▸ **What the task asks**: Scan the records below, and wherever a line has the word "that", pull it out.

▸ **Available data**:
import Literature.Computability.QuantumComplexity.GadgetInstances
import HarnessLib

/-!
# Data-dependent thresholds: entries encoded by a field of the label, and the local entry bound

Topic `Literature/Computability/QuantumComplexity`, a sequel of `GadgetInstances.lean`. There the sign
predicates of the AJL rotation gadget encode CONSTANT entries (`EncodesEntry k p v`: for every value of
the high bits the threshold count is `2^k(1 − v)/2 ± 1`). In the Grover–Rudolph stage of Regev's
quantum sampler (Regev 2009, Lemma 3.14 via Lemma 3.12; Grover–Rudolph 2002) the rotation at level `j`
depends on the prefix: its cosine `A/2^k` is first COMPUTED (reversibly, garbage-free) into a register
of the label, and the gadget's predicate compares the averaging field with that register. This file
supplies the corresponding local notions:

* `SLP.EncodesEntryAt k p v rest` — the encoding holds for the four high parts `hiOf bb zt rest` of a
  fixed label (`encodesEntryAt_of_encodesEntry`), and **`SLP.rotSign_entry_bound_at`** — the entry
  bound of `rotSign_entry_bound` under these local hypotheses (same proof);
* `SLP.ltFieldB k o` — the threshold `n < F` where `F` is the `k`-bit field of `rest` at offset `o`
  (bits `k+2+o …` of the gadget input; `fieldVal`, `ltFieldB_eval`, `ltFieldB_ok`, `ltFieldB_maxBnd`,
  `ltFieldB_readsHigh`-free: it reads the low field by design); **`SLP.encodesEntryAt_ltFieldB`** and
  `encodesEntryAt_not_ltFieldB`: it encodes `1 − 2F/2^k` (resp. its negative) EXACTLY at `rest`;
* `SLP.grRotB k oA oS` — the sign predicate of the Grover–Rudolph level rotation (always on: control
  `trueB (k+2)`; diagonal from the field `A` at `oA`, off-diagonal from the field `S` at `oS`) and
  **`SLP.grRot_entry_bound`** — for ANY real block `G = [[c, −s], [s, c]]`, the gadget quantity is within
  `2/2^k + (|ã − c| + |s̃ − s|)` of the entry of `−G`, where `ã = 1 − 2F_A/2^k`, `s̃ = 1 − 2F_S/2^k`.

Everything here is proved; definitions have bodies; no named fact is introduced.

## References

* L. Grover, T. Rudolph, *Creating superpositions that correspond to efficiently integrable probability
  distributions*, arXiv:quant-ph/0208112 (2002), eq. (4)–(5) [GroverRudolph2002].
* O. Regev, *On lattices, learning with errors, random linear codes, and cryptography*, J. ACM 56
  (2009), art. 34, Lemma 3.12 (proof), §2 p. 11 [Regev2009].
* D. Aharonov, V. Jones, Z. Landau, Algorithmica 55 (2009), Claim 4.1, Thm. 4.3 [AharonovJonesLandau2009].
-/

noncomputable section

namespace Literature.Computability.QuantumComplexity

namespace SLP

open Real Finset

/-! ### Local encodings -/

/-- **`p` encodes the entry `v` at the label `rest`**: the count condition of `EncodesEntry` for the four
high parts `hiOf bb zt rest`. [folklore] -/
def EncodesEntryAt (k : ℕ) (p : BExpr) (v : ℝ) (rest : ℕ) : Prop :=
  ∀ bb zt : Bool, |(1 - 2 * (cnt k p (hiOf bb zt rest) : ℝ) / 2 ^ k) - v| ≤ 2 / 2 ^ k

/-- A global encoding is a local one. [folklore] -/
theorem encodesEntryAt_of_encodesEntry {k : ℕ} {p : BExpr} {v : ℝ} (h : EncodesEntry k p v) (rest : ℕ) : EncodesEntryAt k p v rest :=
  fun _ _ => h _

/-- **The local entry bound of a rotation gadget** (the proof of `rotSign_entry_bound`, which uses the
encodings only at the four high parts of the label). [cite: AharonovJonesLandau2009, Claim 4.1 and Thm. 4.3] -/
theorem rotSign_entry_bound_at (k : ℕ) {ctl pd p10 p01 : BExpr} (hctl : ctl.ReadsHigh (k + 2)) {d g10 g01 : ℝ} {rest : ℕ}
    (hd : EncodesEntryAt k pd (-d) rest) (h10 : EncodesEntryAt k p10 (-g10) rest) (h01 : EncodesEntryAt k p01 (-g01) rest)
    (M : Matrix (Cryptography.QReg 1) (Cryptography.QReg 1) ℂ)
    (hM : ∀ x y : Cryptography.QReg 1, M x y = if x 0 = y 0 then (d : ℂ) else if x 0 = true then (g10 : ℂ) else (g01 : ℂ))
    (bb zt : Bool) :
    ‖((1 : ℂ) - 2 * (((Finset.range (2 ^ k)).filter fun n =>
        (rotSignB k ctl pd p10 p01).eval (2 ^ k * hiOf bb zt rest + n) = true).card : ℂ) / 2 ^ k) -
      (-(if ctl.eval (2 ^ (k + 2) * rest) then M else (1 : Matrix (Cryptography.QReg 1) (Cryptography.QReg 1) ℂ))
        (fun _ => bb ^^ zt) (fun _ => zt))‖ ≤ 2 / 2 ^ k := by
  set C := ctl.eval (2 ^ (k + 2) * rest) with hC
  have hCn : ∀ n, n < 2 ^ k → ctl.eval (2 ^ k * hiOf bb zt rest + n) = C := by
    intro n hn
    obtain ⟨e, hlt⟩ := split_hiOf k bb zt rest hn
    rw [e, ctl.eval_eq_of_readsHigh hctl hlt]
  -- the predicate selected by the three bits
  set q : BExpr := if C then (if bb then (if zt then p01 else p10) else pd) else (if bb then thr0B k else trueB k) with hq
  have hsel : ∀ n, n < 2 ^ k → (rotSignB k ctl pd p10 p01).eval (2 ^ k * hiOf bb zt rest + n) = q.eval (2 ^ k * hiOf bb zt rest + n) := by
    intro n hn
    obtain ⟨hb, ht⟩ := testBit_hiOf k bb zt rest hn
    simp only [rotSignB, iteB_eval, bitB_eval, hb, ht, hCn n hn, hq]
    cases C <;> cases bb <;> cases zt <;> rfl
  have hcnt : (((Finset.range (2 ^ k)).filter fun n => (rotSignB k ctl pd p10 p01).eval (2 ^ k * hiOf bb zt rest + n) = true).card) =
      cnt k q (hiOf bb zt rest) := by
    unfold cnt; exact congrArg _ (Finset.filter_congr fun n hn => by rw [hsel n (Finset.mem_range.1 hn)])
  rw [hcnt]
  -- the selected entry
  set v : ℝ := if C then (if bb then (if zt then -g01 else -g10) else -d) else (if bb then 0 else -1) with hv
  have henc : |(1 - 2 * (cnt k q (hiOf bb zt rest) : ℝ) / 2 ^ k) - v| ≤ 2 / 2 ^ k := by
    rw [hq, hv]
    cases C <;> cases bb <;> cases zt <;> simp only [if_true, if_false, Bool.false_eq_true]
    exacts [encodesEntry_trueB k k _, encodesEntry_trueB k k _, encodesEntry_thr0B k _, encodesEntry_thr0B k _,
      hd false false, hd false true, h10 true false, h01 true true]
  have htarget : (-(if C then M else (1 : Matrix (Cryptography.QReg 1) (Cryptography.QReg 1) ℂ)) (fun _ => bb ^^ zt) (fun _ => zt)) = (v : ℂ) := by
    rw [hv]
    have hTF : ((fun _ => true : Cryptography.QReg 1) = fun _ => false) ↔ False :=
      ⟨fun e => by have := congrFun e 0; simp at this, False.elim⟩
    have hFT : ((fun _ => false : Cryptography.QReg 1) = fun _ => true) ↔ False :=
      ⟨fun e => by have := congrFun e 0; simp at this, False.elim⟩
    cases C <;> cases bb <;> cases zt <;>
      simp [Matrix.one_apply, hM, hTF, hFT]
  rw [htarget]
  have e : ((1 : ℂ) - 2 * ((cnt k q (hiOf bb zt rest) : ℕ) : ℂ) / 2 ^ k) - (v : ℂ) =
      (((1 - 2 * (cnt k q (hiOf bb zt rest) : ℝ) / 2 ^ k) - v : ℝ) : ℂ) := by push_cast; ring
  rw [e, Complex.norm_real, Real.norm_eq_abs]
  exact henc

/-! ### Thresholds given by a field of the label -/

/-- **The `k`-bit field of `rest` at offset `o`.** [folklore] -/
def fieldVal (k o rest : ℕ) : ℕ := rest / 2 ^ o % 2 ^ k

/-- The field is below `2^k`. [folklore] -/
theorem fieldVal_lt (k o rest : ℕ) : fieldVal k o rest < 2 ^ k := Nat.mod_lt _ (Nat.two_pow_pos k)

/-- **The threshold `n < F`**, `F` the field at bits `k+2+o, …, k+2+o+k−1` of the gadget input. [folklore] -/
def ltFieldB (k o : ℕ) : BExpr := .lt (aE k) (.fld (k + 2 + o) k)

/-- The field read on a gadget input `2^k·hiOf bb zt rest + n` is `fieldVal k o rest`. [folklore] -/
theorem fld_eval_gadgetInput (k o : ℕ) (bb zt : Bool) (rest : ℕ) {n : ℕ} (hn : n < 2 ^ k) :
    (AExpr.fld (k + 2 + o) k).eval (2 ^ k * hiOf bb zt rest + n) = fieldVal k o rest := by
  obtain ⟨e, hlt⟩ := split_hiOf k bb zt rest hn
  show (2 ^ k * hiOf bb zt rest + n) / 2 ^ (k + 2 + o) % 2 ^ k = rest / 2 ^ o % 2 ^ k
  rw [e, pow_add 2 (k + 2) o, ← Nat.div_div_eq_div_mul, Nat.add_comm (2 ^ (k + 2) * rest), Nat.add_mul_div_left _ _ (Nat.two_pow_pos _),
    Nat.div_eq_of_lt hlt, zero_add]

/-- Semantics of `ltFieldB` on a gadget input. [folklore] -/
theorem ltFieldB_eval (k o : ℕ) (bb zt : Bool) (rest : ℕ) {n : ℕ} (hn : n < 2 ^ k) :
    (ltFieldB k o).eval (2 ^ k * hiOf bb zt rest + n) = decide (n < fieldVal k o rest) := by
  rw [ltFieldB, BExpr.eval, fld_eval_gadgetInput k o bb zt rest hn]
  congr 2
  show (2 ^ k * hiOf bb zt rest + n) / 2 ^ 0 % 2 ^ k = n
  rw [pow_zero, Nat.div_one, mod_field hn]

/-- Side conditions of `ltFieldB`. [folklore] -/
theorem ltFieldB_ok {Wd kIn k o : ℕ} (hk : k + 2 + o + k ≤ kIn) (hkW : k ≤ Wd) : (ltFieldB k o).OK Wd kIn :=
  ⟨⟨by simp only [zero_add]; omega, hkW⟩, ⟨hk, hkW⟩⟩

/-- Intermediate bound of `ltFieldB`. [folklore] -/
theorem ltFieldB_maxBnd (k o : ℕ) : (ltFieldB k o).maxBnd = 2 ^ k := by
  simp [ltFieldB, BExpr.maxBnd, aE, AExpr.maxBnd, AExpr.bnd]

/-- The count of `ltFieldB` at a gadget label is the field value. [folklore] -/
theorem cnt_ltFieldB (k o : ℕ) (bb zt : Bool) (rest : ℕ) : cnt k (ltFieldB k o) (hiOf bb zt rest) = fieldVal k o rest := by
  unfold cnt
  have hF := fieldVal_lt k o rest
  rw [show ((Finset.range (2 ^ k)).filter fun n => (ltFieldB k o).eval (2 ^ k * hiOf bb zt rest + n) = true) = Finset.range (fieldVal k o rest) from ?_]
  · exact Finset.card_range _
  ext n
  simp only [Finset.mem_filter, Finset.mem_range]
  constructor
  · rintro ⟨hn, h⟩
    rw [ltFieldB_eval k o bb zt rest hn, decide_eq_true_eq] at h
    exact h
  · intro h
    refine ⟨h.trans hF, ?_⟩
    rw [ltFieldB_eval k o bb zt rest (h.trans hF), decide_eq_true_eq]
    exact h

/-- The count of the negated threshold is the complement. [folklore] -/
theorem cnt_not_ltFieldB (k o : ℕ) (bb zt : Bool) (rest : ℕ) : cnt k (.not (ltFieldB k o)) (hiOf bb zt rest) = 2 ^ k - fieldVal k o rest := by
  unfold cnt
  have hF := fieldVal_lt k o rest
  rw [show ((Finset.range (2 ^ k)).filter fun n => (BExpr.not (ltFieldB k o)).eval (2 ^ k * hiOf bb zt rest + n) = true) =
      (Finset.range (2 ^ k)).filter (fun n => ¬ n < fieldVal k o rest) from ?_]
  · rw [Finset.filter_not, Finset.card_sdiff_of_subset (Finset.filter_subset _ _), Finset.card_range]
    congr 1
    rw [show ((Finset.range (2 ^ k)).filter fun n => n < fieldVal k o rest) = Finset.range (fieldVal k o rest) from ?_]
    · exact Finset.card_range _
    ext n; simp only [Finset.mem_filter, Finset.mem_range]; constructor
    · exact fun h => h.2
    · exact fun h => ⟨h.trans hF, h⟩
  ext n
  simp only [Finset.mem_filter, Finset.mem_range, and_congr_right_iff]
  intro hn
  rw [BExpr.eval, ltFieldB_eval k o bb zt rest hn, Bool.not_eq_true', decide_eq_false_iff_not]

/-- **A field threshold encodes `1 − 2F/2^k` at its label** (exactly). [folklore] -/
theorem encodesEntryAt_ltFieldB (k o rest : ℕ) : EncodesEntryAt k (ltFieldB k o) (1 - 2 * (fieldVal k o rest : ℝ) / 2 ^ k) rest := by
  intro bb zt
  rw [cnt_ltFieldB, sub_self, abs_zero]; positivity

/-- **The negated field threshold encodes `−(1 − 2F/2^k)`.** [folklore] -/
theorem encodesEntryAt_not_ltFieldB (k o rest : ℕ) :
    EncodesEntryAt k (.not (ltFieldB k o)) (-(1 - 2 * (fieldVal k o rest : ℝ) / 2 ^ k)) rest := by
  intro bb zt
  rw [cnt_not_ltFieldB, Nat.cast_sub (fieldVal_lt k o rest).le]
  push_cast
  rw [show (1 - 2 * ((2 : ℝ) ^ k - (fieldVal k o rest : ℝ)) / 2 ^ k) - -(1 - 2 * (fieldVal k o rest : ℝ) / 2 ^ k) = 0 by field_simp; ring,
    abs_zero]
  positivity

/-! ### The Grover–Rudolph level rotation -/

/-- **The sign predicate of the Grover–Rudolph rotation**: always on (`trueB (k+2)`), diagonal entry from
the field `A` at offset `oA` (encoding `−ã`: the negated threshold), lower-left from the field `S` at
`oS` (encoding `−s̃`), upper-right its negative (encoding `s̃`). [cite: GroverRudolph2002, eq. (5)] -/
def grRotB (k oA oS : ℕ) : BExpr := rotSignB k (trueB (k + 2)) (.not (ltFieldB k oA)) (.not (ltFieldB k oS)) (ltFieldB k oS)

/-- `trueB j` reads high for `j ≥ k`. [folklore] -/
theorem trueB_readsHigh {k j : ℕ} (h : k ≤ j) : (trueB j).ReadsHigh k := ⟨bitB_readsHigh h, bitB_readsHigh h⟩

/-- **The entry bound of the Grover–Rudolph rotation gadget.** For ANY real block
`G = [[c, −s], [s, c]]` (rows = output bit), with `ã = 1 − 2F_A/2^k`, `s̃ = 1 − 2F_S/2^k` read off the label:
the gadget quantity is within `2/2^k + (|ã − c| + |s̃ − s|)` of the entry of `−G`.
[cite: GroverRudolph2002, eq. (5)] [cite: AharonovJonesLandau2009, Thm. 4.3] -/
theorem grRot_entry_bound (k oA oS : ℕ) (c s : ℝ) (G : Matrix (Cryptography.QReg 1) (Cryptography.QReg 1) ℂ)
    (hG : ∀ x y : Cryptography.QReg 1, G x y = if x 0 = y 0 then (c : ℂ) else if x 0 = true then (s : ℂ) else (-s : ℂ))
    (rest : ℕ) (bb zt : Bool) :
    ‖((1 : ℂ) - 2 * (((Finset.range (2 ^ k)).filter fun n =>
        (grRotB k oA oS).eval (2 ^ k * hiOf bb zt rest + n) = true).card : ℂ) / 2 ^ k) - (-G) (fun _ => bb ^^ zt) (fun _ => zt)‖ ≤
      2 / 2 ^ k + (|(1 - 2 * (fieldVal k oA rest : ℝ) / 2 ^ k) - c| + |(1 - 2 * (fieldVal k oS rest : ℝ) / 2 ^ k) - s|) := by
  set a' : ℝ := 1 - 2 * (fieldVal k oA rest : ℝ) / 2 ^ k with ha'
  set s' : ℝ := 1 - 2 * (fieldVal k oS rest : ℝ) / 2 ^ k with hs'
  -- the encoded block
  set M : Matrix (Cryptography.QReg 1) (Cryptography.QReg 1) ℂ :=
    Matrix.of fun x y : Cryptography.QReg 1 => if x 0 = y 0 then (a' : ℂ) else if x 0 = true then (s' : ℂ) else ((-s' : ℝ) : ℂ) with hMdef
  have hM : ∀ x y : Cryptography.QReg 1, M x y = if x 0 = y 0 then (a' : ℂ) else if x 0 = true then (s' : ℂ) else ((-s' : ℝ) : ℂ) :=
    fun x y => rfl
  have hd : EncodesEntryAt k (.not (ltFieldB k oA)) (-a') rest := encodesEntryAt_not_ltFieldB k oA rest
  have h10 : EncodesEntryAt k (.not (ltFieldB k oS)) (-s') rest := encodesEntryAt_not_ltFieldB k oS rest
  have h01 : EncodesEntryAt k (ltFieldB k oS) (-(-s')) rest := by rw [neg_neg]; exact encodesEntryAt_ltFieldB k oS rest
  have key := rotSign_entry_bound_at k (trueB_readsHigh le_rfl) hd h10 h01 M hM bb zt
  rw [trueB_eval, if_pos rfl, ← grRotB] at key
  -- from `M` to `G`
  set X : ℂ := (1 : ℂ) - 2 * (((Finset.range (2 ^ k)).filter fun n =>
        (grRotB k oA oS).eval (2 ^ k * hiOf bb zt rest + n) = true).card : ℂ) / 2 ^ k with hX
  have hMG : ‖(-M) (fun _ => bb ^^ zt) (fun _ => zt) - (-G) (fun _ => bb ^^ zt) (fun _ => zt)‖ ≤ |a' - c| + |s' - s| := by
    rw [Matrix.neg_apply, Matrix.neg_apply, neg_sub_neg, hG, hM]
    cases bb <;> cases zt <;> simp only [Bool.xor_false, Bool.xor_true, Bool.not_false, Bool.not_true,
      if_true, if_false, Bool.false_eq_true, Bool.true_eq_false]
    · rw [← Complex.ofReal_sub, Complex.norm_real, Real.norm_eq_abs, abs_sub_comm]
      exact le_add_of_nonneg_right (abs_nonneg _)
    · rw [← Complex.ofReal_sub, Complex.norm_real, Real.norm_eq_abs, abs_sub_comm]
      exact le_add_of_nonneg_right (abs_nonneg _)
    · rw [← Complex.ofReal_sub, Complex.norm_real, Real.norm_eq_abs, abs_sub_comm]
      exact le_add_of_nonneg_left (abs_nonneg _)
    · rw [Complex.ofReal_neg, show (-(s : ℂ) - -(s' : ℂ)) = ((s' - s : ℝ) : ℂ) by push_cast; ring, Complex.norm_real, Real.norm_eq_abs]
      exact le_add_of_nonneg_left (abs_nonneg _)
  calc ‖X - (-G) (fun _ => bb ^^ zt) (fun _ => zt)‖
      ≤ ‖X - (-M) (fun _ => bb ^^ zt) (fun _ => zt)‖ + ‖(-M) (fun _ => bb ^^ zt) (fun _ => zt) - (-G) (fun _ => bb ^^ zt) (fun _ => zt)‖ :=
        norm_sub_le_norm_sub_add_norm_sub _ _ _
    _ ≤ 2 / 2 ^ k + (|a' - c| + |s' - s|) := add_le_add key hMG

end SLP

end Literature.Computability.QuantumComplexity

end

▸ **Response to this exercise**:
of the label, and the gadget's predicate compares the averaging field with that register. This file
* L. Grover, T. Rudolph, *Creating superpositions that correspond to efficiently integrable probability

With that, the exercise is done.